Exercise brief
When the line containing "minimal polynomial over" appears in the data below, begin copying there and stop only after the line containing "[cite: LangeBirkenhake1992, §1.2".

Data for processing
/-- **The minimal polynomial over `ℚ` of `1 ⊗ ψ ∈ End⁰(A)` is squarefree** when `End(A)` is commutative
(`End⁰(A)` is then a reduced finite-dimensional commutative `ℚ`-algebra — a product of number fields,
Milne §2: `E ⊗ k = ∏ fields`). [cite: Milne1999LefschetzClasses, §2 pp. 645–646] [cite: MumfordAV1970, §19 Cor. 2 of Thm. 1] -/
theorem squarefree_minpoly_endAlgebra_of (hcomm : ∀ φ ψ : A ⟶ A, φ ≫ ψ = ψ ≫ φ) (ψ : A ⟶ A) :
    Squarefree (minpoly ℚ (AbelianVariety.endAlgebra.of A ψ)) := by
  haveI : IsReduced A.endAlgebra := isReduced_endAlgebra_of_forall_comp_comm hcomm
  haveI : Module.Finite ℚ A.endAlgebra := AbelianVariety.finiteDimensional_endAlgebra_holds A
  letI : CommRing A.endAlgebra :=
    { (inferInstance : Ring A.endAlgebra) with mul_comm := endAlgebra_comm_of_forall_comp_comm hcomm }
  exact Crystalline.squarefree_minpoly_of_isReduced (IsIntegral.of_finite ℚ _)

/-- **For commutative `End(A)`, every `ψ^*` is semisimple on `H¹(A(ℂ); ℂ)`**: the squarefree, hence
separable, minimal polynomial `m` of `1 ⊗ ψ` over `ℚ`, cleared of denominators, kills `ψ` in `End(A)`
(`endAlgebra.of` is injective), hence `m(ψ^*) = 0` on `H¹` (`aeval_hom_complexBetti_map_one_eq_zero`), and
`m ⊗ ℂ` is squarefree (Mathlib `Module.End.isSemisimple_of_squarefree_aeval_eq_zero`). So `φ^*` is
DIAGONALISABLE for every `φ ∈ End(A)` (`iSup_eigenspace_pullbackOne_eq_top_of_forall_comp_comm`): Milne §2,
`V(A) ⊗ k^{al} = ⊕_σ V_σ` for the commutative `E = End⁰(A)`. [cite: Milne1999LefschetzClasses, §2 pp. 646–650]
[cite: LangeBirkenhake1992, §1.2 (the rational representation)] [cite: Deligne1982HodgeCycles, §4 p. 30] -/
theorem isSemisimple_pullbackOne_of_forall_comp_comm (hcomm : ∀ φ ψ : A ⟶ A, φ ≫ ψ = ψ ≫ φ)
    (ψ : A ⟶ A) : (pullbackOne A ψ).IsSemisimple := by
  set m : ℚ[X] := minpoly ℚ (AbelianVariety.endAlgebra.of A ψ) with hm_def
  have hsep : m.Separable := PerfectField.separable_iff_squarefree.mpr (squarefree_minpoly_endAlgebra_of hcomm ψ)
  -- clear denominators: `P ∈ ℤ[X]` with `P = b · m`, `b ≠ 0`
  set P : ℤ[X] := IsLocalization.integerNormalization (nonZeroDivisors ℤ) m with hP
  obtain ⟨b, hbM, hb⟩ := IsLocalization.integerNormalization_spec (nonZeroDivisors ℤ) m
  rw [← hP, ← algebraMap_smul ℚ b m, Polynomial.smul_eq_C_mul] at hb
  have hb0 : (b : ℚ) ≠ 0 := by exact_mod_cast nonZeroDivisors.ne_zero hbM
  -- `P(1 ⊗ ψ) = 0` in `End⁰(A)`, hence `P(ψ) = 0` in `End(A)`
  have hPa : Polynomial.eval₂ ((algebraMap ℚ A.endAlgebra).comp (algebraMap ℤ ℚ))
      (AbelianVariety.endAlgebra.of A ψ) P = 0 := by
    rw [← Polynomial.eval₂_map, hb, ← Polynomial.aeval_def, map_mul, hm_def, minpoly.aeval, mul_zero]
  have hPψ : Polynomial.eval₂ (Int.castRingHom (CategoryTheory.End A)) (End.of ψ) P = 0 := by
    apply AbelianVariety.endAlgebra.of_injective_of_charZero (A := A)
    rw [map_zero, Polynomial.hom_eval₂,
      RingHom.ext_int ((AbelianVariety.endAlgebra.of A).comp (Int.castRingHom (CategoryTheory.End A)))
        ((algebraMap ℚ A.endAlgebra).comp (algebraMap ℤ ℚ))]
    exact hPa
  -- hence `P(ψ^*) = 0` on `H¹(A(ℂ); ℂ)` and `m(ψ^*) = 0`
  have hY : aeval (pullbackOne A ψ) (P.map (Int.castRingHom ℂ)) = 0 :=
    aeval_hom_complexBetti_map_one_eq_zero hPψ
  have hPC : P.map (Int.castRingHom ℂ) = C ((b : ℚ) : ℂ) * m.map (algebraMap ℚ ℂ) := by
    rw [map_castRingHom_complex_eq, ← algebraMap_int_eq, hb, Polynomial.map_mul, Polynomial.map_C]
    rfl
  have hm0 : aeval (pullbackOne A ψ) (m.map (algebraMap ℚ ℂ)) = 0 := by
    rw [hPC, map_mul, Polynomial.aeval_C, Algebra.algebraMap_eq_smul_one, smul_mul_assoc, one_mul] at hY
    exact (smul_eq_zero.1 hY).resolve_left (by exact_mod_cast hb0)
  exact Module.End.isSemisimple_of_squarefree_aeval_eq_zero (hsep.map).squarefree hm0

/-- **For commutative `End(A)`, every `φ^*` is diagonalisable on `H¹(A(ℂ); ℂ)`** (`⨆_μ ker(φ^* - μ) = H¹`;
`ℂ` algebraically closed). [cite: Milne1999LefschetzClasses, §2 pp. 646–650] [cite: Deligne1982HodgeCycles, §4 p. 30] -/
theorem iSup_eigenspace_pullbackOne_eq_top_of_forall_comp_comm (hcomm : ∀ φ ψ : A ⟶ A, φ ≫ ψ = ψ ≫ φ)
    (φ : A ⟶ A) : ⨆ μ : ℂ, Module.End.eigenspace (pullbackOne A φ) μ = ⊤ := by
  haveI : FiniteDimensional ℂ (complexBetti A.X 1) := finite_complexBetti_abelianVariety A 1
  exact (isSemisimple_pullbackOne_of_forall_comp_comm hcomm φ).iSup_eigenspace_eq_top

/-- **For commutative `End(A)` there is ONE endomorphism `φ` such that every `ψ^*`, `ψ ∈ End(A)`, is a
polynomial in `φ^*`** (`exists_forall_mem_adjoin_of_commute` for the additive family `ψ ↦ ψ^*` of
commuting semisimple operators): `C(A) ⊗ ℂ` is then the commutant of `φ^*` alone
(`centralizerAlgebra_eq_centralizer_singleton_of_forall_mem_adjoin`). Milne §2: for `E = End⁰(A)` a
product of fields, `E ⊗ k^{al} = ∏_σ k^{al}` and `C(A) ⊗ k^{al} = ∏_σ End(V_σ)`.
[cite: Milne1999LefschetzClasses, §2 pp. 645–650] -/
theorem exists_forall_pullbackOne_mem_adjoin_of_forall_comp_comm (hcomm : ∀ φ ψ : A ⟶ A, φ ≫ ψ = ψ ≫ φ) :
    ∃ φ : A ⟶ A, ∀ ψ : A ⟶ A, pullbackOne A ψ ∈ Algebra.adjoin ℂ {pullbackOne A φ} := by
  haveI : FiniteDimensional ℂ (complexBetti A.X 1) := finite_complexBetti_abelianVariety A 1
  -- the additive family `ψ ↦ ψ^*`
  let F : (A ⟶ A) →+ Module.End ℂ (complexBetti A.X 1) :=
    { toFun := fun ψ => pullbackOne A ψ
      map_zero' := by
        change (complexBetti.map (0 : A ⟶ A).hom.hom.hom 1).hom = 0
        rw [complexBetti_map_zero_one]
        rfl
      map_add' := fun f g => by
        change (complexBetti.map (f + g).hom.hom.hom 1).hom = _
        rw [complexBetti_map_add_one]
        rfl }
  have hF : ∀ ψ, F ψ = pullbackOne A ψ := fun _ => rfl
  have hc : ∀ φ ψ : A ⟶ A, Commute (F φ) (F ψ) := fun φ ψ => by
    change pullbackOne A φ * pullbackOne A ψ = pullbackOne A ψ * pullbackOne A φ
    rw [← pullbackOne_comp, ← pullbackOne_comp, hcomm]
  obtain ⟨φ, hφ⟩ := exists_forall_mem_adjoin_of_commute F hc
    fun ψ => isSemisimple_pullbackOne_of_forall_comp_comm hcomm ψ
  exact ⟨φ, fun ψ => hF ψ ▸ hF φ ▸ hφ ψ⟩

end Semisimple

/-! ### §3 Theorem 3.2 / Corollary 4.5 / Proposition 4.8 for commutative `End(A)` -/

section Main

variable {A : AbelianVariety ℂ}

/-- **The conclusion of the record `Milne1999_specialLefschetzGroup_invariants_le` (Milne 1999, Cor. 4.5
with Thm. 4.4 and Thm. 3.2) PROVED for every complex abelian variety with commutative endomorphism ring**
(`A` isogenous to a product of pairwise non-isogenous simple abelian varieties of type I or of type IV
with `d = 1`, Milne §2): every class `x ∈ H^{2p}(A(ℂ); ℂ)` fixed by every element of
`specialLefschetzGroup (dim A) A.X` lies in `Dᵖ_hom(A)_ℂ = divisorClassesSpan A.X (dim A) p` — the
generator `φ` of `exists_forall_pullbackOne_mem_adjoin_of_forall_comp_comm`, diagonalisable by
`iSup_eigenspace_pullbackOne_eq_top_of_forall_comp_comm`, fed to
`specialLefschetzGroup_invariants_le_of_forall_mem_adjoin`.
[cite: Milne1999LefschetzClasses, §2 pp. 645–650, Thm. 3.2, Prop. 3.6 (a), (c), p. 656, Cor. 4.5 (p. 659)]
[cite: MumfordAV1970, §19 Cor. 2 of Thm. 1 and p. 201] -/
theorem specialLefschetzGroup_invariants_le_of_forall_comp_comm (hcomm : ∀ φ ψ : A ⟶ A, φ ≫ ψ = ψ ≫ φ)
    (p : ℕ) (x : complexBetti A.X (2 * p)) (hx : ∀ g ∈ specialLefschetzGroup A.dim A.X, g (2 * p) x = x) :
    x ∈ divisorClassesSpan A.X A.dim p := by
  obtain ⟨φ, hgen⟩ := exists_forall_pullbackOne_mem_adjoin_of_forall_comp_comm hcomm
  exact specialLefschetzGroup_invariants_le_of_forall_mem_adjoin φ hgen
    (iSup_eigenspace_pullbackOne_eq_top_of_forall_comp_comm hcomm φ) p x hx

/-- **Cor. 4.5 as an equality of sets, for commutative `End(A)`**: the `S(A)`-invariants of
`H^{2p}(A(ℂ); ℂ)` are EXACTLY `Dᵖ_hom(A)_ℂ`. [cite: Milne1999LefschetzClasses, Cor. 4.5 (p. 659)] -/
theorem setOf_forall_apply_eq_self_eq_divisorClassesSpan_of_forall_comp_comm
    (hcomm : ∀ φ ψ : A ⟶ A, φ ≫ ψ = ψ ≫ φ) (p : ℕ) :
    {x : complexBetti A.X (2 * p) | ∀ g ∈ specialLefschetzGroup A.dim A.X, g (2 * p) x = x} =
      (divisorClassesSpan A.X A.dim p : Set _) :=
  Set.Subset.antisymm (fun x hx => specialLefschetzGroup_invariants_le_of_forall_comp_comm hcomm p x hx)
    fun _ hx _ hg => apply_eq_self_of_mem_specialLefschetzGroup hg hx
---
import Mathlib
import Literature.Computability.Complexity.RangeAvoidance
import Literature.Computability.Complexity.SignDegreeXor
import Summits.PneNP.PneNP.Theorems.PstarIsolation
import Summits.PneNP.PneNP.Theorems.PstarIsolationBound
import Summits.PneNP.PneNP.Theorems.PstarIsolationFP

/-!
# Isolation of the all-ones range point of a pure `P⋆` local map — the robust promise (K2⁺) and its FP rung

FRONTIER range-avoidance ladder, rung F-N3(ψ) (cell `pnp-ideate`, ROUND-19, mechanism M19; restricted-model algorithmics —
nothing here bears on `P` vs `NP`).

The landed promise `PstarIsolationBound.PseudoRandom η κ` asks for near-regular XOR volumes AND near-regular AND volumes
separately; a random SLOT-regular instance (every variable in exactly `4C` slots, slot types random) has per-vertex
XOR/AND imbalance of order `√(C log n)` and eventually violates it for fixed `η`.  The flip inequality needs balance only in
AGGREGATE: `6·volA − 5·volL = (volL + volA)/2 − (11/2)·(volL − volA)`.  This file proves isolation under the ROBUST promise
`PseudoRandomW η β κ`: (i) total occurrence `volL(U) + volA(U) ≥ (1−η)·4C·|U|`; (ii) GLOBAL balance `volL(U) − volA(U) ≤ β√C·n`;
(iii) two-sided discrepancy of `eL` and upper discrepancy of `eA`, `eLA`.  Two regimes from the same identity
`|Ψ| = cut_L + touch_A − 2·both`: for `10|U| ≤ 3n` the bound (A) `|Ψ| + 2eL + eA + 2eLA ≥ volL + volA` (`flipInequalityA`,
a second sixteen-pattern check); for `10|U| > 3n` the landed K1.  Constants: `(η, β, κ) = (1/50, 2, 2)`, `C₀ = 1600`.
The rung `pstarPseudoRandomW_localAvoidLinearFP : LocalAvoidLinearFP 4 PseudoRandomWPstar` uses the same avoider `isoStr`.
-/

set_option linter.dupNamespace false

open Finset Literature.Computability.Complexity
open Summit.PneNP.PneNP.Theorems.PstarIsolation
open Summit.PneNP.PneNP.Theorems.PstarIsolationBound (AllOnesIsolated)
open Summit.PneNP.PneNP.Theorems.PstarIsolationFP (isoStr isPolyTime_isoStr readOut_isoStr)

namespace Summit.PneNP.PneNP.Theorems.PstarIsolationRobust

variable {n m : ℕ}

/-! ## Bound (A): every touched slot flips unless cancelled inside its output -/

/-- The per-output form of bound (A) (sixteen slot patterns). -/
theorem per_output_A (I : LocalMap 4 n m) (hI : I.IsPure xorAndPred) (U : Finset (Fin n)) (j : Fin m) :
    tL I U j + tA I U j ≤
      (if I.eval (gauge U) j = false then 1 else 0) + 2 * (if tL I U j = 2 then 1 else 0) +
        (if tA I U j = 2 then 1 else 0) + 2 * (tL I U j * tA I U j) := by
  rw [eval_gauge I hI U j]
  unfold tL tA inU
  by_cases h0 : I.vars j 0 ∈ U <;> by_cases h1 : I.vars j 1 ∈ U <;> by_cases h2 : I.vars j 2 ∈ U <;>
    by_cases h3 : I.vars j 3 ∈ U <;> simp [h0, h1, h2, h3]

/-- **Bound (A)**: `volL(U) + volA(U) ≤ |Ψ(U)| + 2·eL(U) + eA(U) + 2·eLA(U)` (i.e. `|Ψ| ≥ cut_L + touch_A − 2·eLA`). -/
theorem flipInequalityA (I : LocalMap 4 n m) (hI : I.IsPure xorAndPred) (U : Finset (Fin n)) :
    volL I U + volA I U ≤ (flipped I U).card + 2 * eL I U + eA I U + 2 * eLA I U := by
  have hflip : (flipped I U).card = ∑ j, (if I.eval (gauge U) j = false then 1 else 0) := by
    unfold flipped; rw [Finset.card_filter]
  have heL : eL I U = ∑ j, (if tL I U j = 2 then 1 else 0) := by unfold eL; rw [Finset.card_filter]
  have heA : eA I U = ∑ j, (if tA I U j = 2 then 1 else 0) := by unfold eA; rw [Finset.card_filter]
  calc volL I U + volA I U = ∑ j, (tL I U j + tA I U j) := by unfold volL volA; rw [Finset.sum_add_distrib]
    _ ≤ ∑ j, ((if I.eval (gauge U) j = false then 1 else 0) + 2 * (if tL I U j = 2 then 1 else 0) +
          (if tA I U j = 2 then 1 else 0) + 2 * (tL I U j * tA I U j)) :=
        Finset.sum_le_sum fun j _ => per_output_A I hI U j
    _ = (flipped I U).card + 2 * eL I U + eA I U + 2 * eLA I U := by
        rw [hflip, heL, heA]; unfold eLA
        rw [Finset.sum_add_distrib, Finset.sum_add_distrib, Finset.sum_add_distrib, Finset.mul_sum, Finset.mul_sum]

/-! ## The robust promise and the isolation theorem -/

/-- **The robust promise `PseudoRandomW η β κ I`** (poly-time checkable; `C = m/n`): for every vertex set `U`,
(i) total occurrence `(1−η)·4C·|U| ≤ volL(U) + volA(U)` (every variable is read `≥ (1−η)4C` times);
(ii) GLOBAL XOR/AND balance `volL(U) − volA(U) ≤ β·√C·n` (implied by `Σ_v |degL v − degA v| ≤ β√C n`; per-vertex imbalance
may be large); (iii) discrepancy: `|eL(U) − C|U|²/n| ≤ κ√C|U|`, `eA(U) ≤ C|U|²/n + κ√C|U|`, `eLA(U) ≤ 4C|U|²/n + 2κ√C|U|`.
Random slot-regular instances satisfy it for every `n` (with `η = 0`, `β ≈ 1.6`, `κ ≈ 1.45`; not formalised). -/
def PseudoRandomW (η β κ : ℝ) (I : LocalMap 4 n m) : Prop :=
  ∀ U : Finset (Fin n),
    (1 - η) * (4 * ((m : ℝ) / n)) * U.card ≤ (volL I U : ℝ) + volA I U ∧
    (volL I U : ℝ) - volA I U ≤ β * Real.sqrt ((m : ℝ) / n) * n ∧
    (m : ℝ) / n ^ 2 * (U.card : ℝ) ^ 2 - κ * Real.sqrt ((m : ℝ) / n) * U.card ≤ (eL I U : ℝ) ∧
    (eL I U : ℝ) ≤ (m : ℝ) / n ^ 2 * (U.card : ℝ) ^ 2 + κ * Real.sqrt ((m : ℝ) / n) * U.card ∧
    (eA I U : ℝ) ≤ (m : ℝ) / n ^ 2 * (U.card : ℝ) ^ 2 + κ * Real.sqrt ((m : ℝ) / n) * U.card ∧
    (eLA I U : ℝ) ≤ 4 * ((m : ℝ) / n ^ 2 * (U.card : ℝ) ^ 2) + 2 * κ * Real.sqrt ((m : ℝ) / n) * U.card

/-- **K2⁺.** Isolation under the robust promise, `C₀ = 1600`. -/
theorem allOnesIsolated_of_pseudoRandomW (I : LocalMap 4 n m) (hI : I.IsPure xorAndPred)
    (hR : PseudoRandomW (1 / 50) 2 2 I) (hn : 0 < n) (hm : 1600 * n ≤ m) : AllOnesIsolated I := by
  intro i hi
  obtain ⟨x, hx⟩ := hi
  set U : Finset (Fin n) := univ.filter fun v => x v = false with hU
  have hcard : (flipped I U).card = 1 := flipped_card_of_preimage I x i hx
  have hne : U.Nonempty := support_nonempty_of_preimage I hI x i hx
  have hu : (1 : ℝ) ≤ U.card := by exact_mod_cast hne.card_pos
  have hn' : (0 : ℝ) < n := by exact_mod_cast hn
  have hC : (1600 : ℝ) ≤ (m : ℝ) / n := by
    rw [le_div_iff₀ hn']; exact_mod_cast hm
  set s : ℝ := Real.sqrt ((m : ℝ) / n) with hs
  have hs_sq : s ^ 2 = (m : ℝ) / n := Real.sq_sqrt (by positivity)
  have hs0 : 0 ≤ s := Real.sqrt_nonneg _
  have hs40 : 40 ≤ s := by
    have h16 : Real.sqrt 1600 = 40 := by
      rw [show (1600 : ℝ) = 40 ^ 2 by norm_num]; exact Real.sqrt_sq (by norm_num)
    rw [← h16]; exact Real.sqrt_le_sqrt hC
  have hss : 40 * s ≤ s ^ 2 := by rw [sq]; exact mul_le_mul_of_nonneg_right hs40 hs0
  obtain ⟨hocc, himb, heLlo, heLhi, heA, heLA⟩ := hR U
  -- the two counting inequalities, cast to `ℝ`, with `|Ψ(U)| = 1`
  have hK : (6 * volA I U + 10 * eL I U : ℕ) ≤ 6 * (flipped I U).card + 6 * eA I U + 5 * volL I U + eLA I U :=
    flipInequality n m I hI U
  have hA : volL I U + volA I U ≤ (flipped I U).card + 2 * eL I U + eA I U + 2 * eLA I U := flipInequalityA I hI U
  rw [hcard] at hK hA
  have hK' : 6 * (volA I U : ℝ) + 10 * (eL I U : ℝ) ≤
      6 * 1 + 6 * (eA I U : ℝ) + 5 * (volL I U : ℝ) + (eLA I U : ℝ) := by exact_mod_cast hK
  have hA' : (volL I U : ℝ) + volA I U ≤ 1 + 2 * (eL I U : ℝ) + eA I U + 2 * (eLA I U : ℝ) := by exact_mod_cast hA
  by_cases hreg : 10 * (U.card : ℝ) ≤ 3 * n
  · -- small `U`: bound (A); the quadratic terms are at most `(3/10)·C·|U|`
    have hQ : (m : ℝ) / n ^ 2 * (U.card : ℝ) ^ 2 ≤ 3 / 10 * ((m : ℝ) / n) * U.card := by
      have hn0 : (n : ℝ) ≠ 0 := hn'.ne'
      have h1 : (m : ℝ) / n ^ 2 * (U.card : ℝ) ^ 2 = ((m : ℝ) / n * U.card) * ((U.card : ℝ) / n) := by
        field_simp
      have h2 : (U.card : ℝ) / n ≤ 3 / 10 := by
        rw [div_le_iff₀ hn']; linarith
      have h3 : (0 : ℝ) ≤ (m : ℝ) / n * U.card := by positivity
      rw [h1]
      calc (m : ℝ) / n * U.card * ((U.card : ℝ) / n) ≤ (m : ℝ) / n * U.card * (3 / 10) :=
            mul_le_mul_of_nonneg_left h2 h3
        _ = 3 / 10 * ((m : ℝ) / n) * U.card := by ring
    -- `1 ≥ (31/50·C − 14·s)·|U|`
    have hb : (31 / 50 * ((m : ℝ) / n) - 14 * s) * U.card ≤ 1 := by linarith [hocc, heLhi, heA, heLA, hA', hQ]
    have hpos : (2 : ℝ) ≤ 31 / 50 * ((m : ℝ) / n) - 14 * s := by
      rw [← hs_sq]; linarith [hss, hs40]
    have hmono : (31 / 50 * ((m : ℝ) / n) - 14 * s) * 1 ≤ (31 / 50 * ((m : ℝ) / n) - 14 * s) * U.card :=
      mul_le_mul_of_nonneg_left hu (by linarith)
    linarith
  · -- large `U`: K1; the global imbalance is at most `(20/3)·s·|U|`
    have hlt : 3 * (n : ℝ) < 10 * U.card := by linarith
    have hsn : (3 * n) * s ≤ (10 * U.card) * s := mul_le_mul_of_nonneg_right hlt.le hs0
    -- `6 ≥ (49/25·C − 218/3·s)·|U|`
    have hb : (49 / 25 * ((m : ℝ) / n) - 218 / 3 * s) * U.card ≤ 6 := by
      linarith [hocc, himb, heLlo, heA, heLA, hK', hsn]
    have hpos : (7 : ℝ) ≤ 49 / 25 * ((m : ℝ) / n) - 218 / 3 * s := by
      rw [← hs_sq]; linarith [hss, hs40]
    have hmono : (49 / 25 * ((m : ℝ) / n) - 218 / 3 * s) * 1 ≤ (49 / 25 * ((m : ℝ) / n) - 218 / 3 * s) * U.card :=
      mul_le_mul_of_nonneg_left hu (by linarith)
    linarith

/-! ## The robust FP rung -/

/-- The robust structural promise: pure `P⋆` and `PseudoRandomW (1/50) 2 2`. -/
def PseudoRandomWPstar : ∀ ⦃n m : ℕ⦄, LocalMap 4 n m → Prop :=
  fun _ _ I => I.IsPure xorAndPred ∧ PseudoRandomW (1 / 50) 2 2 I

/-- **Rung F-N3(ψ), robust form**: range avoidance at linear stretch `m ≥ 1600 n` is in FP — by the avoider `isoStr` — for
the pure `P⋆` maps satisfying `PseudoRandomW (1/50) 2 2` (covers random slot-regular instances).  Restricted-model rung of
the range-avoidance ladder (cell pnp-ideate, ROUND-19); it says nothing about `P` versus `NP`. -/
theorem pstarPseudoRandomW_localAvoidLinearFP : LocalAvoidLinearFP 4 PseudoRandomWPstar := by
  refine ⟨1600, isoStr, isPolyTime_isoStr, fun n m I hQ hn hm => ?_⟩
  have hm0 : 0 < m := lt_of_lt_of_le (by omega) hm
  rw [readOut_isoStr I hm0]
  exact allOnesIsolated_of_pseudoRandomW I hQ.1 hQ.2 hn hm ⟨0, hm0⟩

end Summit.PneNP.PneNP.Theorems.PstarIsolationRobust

The completed task
/-- **The minimal polynomial over `ℚ` of `1 ⊗ ψ ∈ End⁰(A)` is squarefree** when `End(A)` is commutative
(`End⁰(A)` is then a reduced finite-dimensional commutative `ℚ`-algebra — a product of number fields,
Milne §2: `E ⊗ k = ∏ fields`). [cite: Milne1999LefschetzClasses, §2 pp. 645–646] [cite: MumfordAV1970, §19 Cor. 2 of Thm. 1] -/
theorem squarefree_minpoly_endAlgebra_of (hcomm : ∀ φ ψ : A ⟶ A, φ ≫ ψ = ψ ≫ φ) (ψ : A ⟶ A) :
    Squarefree (minpoly ℚ (AbelianVariety.endAlgebra.of A ψ)) := by
  haveI : IsReduced A.endAlgebra := isReduced_endAlgebra_of_forall_comp_comm hcomm
  haveI : Module.Finite ℚ A.endAlgebra := AbelianVariety.finiteDimensional_endAlgebra_holds A
  letI : CommRing A.endAlgebra :=
    { (inferInstance : Ring A.endAlgebra) with mul_comm := endAlgebra_comm_of_forall_comp_comm hcomm }
  exact Crystalline.squarefree_minpoly_of_isReduced (IsIntegral.of_finite ℚ _)

/-- **For commutative `End(A)`, every `ψ^*` is semisimple on `H¹(A(ℂ); ℂ)`**: the squarefree, hence
separable, minimal polynomial `m` of `1 ⊗ ψ` over `ℚ`, cleared of denominators, kills `ψ` in `End(A)`
(`endAlgebra.of` is injective), hence `m(ψ^*) = 0` on `H¹` (`aeval_hom_complexBetti_map_one_eq_zero`), and
`m ⊗ ℂ` is squarefree (Mathlib `Module.End.isSemisimple_of_squarefree_aeval_eq_zero`). So `φ^*` is
DIAGONALISABLE for every `φ ∈ End(A)` (`iSup_eigenspace_pullbackOne_eq_top_of_forall_comp_comm`): Milne §2,
`V(A) ⊗ k^{al} = ⊕_σ V_σ` for the commutative `E = End⁰(A)`. [cite: Milne1999LefschetzClasses, §2 pp. 646–650]
[cite: LangeBirkenhake1992, §1.2 (the rational representation)] [cite: Deligne1982HodgeCycles, §4 p. 30] -/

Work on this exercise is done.